Collected data entries:

·····

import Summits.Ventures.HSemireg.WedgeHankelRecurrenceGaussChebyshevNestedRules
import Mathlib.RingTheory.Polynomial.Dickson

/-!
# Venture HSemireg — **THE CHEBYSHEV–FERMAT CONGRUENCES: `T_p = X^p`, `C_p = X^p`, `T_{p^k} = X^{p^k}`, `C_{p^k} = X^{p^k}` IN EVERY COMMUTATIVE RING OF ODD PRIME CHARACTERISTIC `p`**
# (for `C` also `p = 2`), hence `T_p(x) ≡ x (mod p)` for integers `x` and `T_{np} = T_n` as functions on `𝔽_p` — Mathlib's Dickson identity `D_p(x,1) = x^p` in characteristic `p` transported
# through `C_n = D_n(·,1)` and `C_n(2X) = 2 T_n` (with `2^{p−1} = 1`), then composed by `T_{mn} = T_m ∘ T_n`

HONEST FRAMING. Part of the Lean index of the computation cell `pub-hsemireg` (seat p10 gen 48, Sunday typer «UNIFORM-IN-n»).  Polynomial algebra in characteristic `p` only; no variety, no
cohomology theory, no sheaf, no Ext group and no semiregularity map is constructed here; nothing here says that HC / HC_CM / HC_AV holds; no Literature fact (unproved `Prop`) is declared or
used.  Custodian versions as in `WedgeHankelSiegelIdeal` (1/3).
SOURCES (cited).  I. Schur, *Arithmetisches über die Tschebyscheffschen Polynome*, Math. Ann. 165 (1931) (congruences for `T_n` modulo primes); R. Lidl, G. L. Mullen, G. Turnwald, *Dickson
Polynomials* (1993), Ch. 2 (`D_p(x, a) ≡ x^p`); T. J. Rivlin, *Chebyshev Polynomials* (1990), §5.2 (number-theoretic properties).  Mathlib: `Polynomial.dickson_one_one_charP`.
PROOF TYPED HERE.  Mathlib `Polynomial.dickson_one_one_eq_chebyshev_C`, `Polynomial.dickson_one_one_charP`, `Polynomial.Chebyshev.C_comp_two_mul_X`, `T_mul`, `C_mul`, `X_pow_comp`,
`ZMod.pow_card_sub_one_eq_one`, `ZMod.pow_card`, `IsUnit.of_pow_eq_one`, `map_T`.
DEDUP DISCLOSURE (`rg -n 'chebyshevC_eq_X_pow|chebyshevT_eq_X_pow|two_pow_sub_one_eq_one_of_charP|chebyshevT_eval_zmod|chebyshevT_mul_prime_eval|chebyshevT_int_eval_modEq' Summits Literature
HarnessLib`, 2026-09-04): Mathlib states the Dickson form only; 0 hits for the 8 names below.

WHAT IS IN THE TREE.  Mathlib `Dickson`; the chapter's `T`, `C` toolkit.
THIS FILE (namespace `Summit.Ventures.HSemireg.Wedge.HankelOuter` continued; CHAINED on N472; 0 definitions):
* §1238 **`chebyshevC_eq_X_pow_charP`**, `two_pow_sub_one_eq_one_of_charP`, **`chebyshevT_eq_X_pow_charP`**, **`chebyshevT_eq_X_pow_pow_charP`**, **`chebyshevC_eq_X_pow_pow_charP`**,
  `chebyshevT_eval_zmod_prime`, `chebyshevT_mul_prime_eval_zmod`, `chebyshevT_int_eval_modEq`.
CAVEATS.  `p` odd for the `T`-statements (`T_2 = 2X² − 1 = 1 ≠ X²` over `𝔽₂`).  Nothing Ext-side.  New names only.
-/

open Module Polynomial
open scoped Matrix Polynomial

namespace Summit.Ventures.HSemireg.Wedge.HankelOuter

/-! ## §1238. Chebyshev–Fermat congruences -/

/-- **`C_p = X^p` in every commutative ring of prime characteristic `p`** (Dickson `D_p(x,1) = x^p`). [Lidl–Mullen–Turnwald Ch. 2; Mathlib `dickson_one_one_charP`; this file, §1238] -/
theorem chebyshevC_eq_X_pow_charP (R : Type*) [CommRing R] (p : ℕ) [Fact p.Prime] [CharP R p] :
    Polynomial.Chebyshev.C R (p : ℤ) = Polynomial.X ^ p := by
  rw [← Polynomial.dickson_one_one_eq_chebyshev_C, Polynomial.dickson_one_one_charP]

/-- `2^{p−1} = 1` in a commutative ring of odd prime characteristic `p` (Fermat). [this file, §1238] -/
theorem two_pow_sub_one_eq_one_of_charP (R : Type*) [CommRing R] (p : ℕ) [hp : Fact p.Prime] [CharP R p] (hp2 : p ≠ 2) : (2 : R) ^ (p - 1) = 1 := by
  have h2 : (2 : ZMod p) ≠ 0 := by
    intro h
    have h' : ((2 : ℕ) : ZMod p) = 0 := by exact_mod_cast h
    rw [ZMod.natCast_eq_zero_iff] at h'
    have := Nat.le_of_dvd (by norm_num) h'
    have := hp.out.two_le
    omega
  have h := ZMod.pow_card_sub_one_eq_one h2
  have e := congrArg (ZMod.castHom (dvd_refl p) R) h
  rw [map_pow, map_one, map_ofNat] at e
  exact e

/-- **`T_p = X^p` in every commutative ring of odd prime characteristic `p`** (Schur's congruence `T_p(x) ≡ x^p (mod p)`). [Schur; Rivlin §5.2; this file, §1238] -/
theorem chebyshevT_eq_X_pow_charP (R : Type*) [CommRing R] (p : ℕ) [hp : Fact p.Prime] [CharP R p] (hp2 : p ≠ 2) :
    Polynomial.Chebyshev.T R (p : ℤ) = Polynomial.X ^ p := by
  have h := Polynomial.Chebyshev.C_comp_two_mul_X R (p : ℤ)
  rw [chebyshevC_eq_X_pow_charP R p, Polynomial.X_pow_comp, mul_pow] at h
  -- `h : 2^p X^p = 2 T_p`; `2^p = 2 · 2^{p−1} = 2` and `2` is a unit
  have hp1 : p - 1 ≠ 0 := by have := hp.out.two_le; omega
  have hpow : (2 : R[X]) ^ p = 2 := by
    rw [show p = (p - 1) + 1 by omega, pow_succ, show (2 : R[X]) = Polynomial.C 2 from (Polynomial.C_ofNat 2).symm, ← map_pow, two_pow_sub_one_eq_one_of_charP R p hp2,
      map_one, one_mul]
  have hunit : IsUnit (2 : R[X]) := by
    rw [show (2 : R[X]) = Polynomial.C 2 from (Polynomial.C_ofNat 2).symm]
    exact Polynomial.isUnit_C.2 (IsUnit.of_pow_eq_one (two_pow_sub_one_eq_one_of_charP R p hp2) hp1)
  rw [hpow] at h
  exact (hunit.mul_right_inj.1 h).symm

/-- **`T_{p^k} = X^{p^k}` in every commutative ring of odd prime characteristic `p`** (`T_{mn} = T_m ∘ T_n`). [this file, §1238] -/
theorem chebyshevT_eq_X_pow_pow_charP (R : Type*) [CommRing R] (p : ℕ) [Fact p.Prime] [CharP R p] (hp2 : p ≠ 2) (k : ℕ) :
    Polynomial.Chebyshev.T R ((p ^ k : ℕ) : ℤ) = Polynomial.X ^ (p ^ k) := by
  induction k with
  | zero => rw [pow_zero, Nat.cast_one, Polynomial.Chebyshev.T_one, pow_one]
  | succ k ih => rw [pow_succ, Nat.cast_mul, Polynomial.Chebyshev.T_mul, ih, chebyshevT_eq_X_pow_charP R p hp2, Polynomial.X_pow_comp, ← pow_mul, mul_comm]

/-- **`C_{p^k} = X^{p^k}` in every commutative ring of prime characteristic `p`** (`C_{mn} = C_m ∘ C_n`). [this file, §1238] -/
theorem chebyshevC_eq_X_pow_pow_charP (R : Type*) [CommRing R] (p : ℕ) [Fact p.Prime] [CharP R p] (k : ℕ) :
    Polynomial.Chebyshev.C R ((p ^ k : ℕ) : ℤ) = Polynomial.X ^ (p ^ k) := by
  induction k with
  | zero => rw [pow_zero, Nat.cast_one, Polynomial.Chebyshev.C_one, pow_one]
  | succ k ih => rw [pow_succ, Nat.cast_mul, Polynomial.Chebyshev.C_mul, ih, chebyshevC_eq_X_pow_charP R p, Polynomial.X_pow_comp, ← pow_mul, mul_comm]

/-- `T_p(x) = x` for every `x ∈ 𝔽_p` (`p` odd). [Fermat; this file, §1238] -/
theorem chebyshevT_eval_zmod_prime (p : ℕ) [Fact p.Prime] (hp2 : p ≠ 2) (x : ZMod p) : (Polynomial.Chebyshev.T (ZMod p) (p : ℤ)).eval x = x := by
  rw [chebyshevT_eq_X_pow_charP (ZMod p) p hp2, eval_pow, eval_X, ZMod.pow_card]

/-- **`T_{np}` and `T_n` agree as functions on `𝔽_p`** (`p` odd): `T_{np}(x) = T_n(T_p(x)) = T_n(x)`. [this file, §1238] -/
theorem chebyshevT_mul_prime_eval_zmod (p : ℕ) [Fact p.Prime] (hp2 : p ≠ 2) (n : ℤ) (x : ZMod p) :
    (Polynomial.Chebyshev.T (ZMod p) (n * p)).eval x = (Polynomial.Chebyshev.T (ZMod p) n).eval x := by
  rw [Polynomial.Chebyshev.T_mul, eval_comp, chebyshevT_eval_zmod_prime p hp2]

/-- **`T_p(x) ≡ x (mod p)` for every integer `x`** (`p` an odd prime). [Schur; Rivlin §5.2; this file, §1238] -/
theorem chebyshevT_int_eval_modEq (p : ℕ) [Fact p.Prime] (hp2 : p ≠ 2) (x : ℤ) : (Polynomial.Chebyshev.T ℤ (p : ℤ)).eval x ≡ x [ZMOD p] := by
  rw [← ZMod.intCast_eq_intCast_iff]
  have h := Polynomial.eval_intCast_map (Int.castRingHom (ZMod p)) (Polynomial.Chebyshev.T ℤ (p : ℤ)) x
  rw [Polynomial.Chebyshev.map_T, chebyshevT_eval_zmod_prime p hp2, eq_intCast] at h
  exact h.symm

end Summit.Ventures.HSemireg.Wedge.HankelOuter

·····

### TRY IT
Extract from the records above the lines from the one containing "Nat.cast_one, Polynomial.Chebyshev.T_one, pow_one]" to the one containing "Polynomial.Chebyshev.C R ((p", both lines included, exactly as they appear and with nothing else.

### TASK RESULT
  | zero => rw [pow_zero, Nat.cast_one, Polynomial.Chebyshev.T_one, pow_one]
  | succ k ih => rw [pow_succ, Nat.cast_mul, Polynomial.Chebyshev.T_mul, ih, chebyshevT_eq_X_pow_charP R p hp2, Polynomial.X_pow_comp, ← pow_mul, mul_comm]

/-- **`C_{p^k} = X^{p^k}` in every commutative ring of prime characteristic `p`** (`C_{mn} = C_m ∘ C_n`). [this file, §1238] -/
theorem chebyshevC_eq_X_pow_pow_charP (R : Type*) [CommRing R] (p : ℕ) [Fact p.Prime] [CharP R p] (k : ℕ) :
    Polynomial.Chebyshev.C R ((p ^ k : ℕ) : ℤ) = Polynomial.X ^ (p ^ k) := by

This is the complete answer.